Work to complete: Using the records below, output the stretch that opens with the line containing "Prod.ext (add_zero a).symm rfl" and closes with the line containing "exact congrArg (fun", exactly and including both lines, with nothing more.

Data to process:

/-! ## §1 `hdecE`, constants first -/

/-- **`hdecE` of ★ `forall_norm_sub_borelConstantTerm_le_three`, CONSTANTS FIRST**: `∃ C_E ≥ 0` depending only on `(K, U₀, m, N₂E)` and the measures such that for EVERY
continuous, left-`B_U(F)`-invariant, Godement-majorised, `U₀`-invariant `f` and EVERY archimedean E-layer triple of mass `≤ N₂E` the `hdecE` letter holds with that `C_E`
(proof of ★ p858073 `exists_fourierDecay_centreAverage_three` with the `refine ⟨C, …⟩` hoisted). [cite: MoeglinWaldspurger1995, II.1.7] [cite: Garrett2018, §2.9] -/
theorem exists_forall_fourierDecay_centreAverage_three (hc : c * c = 1) (hcδ : c δ = -δ) (hδ : δ ≠ 0)
    [MeasurableSpace (AdeleRing (𝓞 F) F)] [BorelSpace (AdeleRing (𝓞 F) F)] [MeasurableSpace (AdeleRing (𝓞 E) E)] [BorelSpace (AdeleRing (𝓞 E) E)]
    [MeasurableSpace (InfiniteAdeleRing E)] [BorelSpace (InfiniteAdeleRing E)] [MeasurableSpace (FiniteAdeleRing (𝓞 E) E)] [BorelSpace (FiniteAdeleRing (𝓞 E) E)]
    (μF : Measure (AdeleRing (𝓞 F) F)) [μF.IsAddHaarMeasure] (μE : Measure (AdeleRing (𝓞 E) E)) [μE.IsAddHaarMeasure]
    (μE₁ : Measure (InfiniteAdeleRing E)) [μE₁.IsAddHaarMeasure] (μE₂ : Measure (FiniteAdeleRing (𝓞 E) E)) [μE₂.IsAddHaarMeasure]
    {K : Set (quasiSplit F E c 3).Adelic} (hK : IsCompact K)
    {U₀ : Subgroup (GL (Fin 3) (FiniteAdeleRing (𝓞 E) E))} (hU₀o : IsOpen (U₀ : Set (GL (Fin 3) (FiniteAdeleRing (𝓞 E) E))))
    {m : ℕ} (hm : (finrank ℚ E : ℝ) < m) {N₂E : ℝ} (hN₂E : 0 ≤ N₂E) :
    ∃ CE : ℝ, 0 ≤ CE ∧ ∀ {f : (quasiSplit F E c 3).Adelic → ℂ}, Continuous f →
      (∀ b ∈ borelU (c : E →+* E) ((StdForm.antidiagonal 3).over E), ∀ x : (quasiSplit F E c 3).Adelic, f ((quasiSplit F E c 3).toAdelic b * x) = f x) →
      (∀ y₀ : (quasiSplit F E c 3).Adelic, ∃ V ∈ 𝓝 y₀,
      ∃ u : Quotient (orbitRel ↥(borelU (c : E →+* E) ((StdForm.antidiagonal 3).over E)) ↥(unitaryGroupOfForm (c : E →+* E) ((StdForm.antidiagonal 3).over E))) → ℝ,
        Summable u ∧ ∀ y ∈ V, ∀ q, ‖f ((quasiSplit F E c 3).toAdelic (q.out : ↥(unitaryGroupOfForm (c : E →+* E) ((StdForm.antidiagonal 3).over E))) * y)‖ ≤ u q) →
      (∀ u : (quasiSplit F E c 3).Adelic, adelicVal F E c 3 ((StdForm.antidiagonal 3).over E) u ∈ U₀.map (GLn.ofFinite 3 E) → ∀ y : (quasiSplit F E c 3).Adelic, f (y * u) = f y) →
      ∀ {AE : (quasiSplit F E c 3).Adelic → FiniteAdeleRing (𝓞 E) E → ℝ}, (∀ k ∈ K, Integrable (AE k) μE₂ ∧ ∫ B, AE k B ∂μE₂ ≤ N₂E) →
      (∀ k ∈ K, ∀ (B : FiniteAdeleRing (𝓞 E) E) (Y : InfiniteAdeleRing E),
        ‖∫ a, (((μF (adeleFundamentalDomain F)).toReal⁻¹ : ℂ) * ∫ t, f (((quasiSplit F E c 3).toAdelic (weylLongU (c : E →+* E) (rfl : ((StdForm.antidiagonal 3).over E) = ((StdForm.antidiagonal 3).over E)))) * ((heisChart hc ((((a, B)) : AdeleRing (𝓞 E) E), traceZeroLine F E c hcδ hδ t) : ↥(adelicUnipotent F E c 3)) : (quasiSplit F E c 3).Adelic) * k) ∂μF) *
          (adeleAddChar E (infiniteAdeleInl E (Y * a)) : ℂ) ∂μE₁‖ ≤ AE k B * (1 + ‖InfiniteAdeleRing.ringEquiv_mixedSpace E Y‖) ^ (-(m : ℝ))) →
      ∀ k ∈ K, ∀ l₁ : (AdeleRing (𝓞 E) E)ˣ, ((IdeleClassGroup.ideleNorm E l₁ : ℝ≥0) : ℝ) ≤ 1 →
      (Summable fun ξ : E =>
        ‖∫ V, (((μF (adeleFundamentalDomain F)).toReal⁻¹ : ℂ) * ∫ s, f (((quasiSplit F E c 3).toAdelic (weylLongU (c : E →+* E) (rfl : ((StdForm.antidiagonal 3).over E) = ((StdForm.antidiagonal 3).over E)))) * ((heisChart hc (V, traceZeroLine F E c hcδ hδ s) : ↥(adelicUnipotent F E c 3)) : (quasiSplit F E c 3).Adelic) * k) ∂μF) * (adeleAddChar E (algebraMap E (AdeleRing (𝓞 E) E) ξ * ((l₁⁻¹ : (AdeleRing (𝓞 E) E)ˣ) : AdeleRing (𝓞 E) E) * V) : ℂ) ∂μE‖) ∧
      ∑' ξ : E, ({0}ᶜ : Set E).indicator (fun ξ =>
          ‖∫ V, (((μF (adeleFundamentalDomain F)).toReal⁻¹ : ℂ) * ∫ s, f (((quasiSplit F E c 3).toAdelic (weylLongU (c : E →+* E) (rfl : ((StdForm.antidiagonal 3).over E) = ((StdForm.antidiagonal 3).over E)))) * ((heisChart hc (V, traceZeroLine F E c hcδ hδ s) : ↥(adelicUnipotent F E c 3)) : (quasiSplit F E c 3).Adelic) * k) ∂μF) * (adeleAddChar E (algebraMap E (AdeleRing (𝓞 E) E) ξ * ((l₁⁻¹ : (AdeleRing (𝓞 E) E)ˣ) : AdeleRing (𝓞 E) E) * V) : ℂ) ∂μE‖) ξ ≤
        CE * (((IdeleClassGroup.ideleNorm E l₁ : ℝ≥0) : ℝ)⁻¹) ^ (-((m : ℝ) / (finrank ℚ E : ℝ))) := by
  -- `f`-FREE data: the level subgroup of `U₀` in `G(𝔸)`, ONE level ideal `𝔪` of `E` for all of `K`, the envelope and decay constants
  set U : Subgroup (quasiSplit F E c 3).Adelic := (U₀.map (GLn.ofFinite 3 E)).comap (adelicVal F E c 3 ((StdForm.antidiagonal 3).over E)) with hUdef
  obtain ⟨𝔫, -, 𝔪, h𝔪, htube⟩ := exists_levelIdeal_forall_adelicVal_conj_heisChart_mem_three hc hcδ hδ hK hU₀o
  have hθ0 : traceZeroLine F E c hcδ hδ ((((0 : InfiniteAdeleRing F), (0 : FiniteAdeleRing (𝓞 F) F)) : AdeleRing (𝓞 F) F)) = 0 := map_zero _
  obtain ⟨cE, hcE, Cf, hCfc, henv⟩ := exists_envelope E μE μE₁ μE₂ h𝔪
  have hM0 : 0 ≤ cE * N₂E := mul_nonneg hcE.le hN₂E
  have hmm : (m : ℝ) ≤ ((m : ℕ) : ℝ) := le_rfl
  obtain ⟨C, hC0, hdecay⟩ := exists_forall_tsum_indicator_norm_mul_le_rpow_neg E hM0 hCfc hm hmm
  refine ⟨C, hC0, fun {f} hfc hfB hmaj hfU {AE} hAE hdecArchE k hk l₁ _ => ?_⟩
  have hfU' : ∀ v ∈ U, ∀ y : (quasiSplit F E c 3).Adelic, f (y * v) = f y := fun v hv y => hfU v (Subgroup.mem_comap.1 hv) y
  -- `Φ^Z_k` is `𝔪`-periodic in the finite coordinate (★ FILE B)
  have hper : ∀ (a : InfiniteAdeleRing E) (B Lf : FiniteAdeleRing (𝓞 E) E), Lf ∈ levelIdeal E 𝔪 →
      (((μF (adeleFundamentalDomain F)).toReal⁻¹ : ℂ) * ∫ t, f (((quasiSplit F E c 3).toAdelic (weylLongU (c : E →+* E) (rfl : ((StdForm.antidiagonal 3).over E) = ((StdForm.antidiagonal 3).over E)))) * ((heisChart hc ((((a, B + Lf)) : AdeleRing (𝓞 E) E), traceZeroLine F E c hcδ hδ t) : ↥(adelicUnipotent F E c 3)) : (quasiSplit F E c 3).Adelic) * k) ∂μF) =
        (((μF (adeleFundamentalDomain F)).toReal⁻¹ : ℂ) * ∫ t, f (((quasiSplit F E c 3).toAdelic (weylLongU (c : E →+* E) (rfl : ((StdForm.antidiagonal 3).over E) = ((StdForm.antidiagonal 3).over E)))) * ((heisChart hc ((((a, B)) : AdeleRing (𝓞 E) E), traceZeroLine F E c hcδ hδ t) : ↥(adelicUnipotent F E c 3)) : (quasiSplit F E c 3).Adelic) * k) ∂μF) := by
    intro a B Lf hLf
    have hkU : k⁻¹ * ((heisChart hc ((((0 : InfiniteAdeleRing E), Lf) : AdeleRing (𝓞 E) E), (0 : traceZeroAdele F E c)) : ↥(adelicUnipotent F E c 3)) : (quasiSplit F E c 3).Adelic) * k ∈ U := by
      have h' := htube k hk 0 (levelIdeal F 𝔫).zero_mem Lf hLf
      rw [hθ0] at h'
      exact Subgroup.mem_comap.2 h'
    have hpair : (((a, B + Lf)) : AdeleRing (𝓞 E) E) = ((a, B) : AdeleRing (𝓞 E) E) + (((0 : InfiniteAdeleRing E), Lf) : AdeleRing (𝓞 E) E) :=
      Prod.ext (add_zero a).symm rfl
    rw [hpair]
    exact congrArg (fun w : ℂ => ((μF (adeleFundamentalDomain F)).toReal⁻¹ : ℂ) * w) (integral_weylLongU_mul_heisChart_add_eq hc hcδ hδ μF hfU' hkU _)
  set Φ : AdeleRing (𝓞 E) E → ℂ := fun V => (((μF (adeleFundamentalDomain F)).toReal⁻¹ : ℂ) * ∫ s, f (((quasiSplit F E c 3).toAdelic (weylLongU (c : E →+* E) (rfl : ((StdForm.antidiagonal 3).over E) = ((StdForm.antidiagonal 3).over E)))) * ((heisChart hc (V, traceZeroLine F E c hcδ hδ s) : ↥(adelicUnipotent F E c 3)) : (quasiSplit F E c 3).Adelic) * k) ∂μF) with hΦ
  have hΦprod : Integrable (fun p : InfiniteAdeleRing E × FiniteAdeleRing (𝓞 E) E => Φ (p.1, p.2)) (μE₁.prod μE₂) :=
    (integrable_iff_integrable_prod E μE μE₁ μE₂ Φ).1 (integrable_centreAverage_three hc hcδ hδ μF μE hfc hfB hmaj k)
  obtain ⟨hAk, hAN⟩ := hAE k hk
  obtain ⟨hMΨ, hCfΨ⟩ := henv Φ (AE k) N₂E m hΦprod (fun a B Lf hLf => hper a B Lf hLf) (fun B Y => hdecArchE k hk B Y) hAk hAN
  have h := hdecay (fun η => ∫ V, Φ V * (adeleAddChar E (η * V) : ℂ) ∂μE) hMΨ hCfΨ l₁⁻¹
  rw [map_inv, NNReal.coe_inv] at h
  exact h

Output:
      Prod.ext (add_zero a).symm rfl
    rw [hpair]
    exact congrArg (fun w : ℂ => ((μF (adeleFundamentalDomain F)).toReal⁻¹ : ℂ) * w) (integral_weylLongU_mul_heisChart_add_eq hc hcδ hδ μF hfU' hkU _)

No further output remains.